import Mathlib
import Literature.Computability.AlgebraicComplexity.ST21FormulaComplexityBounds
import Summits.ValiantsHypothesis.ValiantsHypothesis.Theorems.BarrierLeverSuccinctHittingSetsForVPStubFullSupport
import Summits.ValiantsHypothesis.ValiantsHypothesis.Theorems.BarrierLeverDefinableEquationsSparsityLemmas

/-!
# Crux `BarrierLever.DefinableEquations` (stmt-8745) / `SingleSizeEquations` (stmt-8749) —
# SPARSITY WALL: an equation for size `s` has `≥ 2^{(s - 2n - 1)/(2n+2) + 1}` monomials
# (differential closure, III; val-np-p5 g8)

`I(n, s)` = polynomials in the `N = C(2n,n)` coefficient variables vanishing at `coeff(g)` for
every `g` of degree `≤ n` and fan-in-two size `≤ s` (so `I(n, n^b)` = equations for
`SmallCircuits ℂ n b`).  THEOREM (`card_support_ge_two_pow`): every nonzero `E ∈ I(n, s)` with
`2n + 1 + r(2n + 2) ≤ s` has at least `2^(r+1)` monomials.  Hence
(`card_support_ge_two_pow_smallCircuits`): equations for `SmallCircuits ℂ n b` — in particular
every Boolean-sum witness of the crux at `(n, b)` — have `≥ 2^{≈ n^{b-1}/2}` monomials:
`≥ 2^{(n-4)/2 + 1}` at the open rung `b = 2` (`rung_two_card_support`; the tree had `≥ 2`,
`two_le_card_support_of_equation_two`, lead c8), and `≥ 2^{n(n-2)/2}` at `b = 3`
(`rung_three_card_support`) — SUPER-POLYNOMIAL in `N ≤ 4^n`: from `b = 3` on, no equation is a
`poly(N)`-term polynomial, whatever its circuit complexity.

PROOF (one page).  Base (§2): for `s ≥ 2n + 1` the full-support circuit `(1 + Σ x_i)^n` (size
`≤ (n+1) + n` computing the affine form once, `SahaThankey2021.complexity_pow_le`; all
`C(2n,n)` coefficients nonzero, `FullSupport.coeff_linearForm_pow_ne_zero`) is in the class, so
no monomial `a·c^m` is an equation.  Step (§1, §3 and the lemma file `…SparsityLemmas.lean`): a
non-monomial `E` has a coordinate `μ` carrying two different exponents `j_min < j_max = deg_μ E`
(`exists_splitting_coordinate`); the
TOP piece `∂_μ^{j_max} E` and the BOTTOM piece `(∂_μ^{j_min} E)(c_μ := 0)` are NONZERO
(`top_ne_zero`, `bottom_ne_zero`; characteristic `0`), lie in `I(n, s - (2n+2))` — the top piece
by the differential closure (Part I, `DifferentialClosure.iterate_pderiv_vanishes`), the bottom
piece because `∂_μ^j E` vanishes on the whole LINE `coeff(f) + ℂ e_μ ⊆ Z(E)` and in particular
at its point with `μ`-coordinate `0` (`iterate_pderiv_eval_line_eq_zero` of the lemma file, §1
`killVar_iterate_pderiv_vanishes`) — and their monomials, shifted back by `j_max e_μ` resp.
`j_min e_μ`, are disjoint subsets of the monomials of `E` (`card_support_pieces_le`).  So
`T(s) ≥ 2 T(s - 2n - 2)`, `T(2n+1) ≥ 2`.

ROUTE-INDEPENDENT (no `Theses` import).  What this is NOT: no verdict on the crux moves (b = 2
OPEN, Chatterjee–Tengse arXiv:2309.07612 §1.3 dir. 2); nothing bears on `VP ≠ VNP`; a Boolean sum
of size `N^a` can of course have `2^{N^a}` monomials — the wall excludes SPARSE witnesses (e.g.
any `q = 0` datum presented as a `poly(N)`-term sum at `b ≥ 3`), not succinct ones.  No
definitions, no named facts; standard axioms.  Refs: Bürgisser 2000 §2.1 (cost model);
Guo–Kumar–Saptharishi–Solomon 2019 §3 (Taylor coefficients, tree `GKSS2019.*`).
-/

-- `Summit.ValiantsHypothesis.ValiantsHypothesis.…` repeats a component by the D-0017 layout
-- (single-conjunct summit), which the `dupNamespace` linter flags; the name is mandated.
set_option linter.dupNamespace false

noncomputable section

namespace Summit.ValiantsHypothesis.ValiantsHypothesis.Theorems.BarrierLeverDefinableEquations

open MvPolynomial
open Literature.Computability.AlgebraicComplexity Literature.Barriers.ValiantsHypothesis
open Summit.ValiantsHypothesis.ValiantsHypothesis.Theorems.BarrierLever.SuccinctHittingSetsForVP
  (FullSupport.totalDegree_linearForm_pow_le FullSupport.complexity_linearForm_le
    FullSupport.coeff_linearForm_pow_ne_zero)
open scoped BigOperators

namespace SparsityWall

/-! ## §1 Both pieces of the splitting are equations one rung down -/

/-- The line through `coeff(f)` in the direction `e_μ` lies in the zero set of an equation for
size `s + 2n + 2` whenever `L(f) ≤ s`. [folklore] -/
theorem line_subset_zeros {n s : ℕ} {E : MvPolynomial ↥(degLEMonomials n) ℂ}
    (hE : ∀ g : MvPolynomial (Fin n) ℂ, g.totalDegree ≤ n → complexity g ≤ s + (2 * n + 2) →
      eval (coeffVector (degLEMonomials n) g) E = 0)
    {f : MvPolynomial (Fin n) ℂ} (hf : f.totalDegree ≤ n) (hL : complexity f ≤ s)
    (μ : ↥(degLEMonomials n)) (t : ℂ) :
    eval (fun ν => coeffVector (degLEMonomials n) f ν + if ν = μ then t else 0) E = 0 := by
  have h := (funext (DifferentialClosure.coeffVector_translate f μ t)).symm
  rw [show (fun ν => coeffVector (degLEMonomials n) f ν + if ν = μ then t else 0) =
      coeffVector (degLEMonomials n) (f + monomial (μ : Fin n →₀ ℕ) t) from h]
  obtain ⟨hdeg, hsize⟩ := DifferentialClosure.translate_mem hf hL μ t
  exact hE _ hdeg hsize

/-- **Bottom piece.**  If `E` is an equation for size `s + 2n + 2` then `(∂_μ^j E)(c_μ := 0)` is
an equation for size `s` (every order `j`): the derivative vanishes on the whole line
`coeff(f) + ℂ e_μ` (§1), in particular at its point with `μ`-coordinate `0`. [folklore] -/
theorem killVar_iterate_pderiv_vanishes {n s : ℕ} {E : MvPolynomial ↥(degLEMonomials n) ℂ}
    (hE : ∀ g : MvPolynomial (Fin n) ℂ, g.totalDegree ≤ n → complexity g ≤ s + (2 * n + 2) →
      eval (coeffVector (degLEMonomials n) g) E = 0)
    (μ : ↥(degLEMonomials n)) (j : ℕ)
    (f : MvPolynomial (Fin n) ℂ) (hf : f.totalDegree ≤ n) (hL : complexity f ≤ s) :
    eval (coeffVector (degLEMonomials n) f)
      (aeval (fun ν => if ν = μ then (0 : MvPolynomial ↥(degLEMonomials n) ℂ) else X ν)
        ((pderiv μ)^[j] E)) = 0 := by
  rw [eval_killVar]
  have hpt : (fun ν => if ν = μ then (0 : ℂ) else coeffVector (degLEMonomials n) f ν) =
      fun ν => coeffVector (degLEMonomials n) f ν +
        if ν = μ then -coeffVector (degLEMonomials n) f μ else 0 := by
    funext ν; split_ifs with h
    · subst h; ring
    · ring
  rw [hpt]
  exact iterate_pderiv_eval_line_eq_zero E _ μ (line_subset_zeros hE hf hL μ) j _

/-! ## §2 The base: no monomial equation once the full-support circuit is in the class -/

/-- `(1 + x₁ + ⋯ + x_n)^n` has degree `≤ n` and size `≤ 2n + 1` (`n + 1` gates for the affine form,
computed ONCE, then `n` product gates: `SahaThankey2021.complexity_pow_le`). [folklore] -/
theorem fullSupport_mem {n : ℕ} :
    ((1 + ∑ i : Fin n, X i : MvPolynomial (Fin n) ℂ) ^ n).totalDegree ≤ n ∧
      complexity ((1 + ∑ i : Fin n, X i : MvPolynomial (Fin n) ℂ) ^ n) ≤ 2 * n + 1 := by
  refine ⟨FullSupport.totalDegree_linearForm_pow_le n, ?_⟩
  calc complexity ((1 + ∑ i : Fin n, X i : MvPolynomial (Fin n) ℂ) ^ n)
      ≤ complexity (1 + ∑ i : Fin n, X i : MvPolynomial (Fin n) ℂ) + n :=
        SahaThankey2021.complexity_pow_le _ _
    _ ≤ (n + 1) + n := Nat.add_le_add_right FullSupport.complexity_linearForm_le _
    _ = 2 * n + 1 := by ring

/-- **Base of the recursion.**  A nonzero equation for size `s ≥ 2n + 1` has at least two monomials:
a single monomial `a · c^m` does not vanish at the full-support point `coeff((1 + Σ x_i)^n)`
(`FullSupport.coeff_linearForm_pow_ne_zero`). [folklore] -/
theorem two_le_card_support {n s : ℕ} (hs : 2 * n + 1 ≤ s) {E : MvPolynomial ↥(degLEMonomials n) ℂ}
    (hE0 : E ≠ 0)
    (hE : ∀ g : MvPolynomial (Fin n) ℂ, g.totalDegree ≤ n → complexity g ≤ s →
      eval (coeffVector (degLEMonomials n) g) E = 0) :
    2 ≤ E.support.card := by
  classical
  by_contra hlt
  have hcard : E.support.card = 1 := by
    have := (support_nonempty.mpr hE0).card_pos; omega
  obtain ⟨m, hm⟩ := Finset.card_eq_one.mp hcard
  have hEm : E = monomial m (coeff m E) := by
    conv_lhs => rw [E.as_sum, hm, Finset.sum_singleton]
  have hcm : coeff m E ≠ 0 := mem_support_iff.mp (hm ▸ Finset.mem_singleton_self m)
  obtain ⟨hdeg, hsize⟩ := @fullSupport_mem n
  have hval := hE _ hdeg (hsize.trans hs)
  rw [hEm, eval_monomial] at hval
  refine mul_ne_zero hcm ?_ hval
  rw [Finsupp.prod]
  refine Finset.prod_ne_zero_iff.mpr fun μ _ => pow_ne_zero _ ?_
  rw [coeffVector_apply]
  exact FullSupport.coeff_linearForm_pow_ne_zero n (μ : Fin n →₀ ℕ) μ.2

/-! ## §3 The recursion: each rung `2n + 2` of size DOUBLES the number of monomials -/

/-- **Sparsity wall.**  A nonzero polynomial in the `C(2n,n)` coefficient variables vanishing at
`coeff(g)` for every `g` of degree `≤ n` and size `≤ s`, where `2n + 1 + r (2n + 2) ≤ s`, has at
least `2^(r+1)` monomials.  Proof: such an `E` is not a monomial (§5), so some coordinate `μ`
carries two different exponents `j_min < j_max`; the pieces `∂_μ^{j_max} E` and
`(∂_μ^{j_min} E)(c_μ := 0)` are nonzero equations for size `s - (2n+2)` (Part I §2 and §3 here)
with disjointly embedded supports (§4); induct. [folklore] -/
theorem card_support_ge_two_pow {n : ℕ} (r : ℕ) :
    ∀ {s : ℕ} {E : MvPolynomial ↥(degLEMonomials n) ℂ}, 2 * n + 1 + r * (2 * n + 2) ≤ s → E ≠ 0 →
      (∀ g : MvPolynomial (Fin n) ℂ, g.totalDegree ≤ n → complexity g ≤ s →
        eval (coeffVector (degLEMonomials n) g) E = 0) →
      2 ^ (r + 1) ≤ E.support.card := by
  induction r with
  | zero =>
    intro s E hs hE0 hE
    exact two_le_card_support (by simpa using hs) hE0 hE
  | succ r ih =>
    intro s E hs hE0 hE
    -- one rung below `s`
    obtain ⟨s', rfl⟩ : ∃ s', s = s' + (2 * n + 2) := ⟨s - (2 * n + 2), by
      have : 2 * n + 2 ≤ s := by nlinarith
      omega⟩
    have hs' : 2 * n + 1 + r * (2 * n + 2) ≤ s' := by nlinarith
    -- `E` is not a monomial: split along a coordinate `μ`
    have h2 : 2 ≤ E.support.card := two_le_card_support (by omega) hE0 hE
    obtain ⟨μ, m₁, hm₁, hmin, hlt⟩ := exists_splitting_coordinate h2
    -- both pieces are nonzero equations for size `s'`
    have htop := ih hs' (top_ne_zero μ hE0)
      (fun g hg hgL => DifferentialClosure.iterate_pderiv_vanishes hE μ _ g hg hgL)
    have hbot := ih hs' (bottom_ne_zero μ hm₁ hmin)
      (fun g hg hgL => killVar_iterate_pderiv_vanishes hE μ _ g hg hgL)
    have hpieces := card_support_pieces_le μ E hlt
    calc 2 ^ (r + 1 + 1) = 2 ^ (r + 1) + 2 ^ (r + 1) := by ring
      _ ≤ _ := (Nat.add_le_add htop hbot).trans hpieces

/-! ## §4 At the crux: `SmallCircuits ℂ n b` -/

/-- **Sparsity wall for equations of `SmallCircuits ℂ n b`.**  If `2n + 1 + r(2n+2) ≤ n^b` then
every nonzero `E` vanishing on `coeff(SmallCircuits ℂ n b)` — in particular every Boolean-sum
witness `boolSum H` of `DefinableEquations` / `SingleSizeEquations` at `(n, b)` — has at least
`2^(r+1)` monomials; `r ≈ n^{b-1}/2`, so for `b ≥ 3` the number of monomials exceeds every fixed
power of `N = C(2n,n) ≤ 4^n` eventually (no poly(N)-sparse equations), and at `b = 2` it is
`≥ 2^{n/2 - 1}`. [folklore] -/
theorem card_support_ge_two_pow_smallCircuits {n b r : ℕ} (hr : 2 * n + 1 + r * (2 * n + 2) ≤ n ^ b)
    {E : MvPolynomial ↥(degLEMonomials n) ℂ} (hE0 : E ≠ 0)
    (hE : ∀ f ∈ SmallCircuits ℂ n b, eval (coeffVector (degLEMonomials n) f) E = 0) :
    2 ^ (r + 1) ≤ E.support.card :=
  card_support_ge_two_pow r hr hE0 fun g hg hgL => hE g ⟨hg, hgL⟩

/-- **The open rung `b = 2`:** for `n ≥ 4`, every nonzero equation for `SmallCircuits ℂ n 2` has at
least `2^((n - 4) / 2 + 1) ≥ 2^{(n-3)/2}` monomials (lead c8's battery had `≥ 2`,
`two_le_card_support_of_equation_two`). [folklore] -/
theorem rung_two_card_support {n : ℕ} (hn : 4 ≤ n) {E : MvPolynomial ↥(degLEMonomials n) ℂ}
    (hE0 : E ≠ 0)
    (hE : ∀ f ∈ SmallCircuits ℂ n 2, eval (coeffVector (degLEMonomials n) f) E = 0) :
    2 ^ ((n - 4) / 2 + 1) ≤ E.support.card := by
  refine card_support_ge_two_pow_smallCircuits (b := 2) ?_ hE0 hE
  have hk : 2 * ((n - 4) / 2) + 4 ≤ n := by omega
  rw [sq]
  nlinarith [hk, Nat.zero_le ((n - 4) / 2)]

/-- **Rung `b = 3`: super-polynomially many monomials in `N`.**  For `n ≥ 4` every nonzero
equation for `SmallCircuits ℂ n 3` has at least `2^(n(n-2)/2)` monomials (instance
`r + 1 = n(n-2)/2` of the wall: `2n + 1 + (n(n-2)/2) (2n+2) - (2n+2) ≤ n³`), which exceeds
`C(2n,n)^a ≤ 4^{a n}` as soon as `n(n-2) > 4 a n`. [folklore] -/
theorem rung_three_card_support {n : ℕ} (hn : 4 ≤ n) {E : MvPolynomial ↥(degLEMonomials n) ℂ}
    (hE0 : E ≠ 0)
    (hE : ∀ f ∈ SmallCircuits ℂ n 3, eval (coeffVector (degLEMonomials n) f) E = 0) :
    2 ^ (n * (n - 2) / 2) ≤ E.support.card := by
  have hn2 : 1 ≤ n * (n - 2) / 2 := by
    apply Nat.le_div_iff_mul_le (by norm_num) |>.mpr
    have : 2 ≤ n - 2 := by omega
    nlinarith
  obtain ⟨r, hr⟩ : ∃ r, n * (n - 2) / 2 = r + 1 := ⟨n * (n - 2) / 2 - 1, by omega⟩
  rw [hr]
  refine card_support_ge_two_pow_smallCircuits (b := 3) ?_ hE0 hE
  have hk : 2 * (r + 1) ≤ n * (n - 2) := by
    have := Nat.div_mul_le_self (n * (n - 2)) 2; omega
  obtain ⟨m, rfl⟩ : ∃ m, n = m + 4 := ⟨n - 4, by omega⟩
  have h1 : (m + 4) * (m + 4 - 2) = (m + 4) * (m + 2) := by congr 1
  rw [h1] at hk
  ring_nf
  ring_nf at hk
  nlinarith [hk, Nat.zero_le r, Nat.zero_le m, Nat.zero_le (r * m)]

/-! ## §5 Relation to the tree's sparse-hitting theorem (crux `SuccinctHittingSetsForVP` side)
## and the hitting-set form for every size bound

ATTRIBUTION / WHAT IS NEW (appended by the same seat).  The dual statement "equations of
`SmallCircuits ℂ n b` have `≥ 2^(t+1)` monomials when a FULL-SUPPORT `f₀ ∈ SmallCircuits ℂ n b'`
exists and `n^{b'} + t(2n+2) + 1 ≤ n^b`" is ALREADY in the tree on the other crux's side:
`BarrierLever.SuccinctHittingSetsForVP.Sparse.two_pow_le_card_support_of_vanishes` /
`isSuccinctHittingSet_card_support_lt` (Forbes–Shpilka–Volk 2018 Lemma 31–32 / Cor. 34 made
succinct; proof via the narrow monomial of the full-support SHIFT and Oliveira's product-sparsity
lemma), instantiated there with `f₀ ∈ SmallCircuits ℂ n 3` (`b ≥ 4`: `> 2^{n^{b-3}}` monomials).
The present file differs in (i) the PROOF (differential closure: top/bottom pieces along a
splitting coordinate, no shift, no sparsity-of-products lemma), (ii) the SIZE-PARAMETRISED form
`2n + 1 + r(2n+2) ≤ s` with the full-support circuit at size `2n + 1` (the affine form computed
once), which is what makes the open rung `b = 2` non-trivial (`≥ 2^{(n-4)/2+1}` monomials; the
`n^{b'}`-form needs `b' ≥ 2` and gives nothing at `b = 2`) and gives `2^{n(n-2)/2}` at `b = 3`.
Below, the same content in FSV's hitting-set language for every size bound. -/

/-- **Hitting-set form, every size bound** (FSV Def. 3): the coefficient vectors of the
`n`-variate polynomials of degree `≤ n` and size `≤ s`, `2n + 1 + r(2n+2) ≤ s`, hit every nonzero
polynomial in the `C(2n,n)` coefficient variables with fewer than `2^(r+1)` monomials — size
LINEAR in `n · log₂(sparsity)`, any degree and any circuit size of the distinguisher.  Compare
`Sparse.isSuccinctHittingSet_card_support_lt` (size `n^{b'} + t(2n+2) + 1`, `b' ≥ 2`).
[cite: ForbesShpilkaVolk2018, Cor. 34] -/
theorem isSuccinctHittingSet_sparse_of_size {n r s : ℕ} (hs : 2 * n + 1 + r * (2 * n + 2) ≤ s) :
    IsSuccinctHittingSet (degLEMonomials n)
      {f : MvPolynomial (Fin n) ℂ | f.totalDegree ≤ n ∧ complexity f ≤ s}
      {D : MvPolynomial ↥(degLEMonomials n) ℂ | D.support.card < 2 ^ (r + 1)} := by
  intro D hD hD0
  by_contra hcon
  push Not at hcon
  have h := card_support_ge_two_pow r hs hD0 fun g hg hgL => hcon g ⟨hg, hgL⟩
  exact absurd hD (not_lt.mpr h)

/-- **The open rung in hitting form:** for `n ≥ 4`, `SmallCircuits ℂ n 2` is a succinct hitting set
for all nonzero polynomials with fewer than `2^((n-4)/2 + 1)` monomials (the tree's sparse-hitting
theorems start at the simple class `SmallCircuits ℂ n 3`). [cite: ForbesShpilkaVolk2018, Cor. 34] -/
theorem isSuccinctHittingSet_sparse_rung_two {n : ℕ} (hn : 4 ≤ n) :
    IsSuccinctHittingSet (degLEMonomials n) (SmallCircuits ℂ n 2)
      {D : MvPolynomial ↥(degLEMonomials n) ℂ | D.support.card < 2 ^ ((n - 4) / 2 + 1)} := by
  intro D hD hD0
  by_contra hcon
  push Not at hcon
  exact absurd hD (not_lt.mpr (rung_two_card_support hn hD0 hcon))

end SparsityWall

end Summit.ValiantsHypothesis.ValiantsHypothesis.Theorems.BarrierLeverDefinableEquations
☆ ☆ ☆ ☆ ☆
**What this task involves**
Reproduce exactly every line that sits between the start of the entries and the line bearing "# SPARSITY WALL: an", counting both of those lines.

**Written response**
import Mathlib
import Literature.Computability.AlgebraicComplexity.ST21FormulaComplexityBounds
import Summits.ValiantsHypothesis.ValiantsHypothesis.Theorems.BarrierLeverSuccinctHittingSetsForVPStubFullSupport
import Summits.ValiantsHypothesis.ValiantsHypothesis.Theorems.BarrierLeverDefinableEquationsSparsityLemmas

/-!
# Crux `BarrierLever.DefinableEquations` (stmt-8745) / `SingleSizeEquations` (stmt-8749) —
# SPARSITY WALL: an equation for size `s` has `≥ 2^{(s - 2n - 1)/(2n+2) + 1}` monomials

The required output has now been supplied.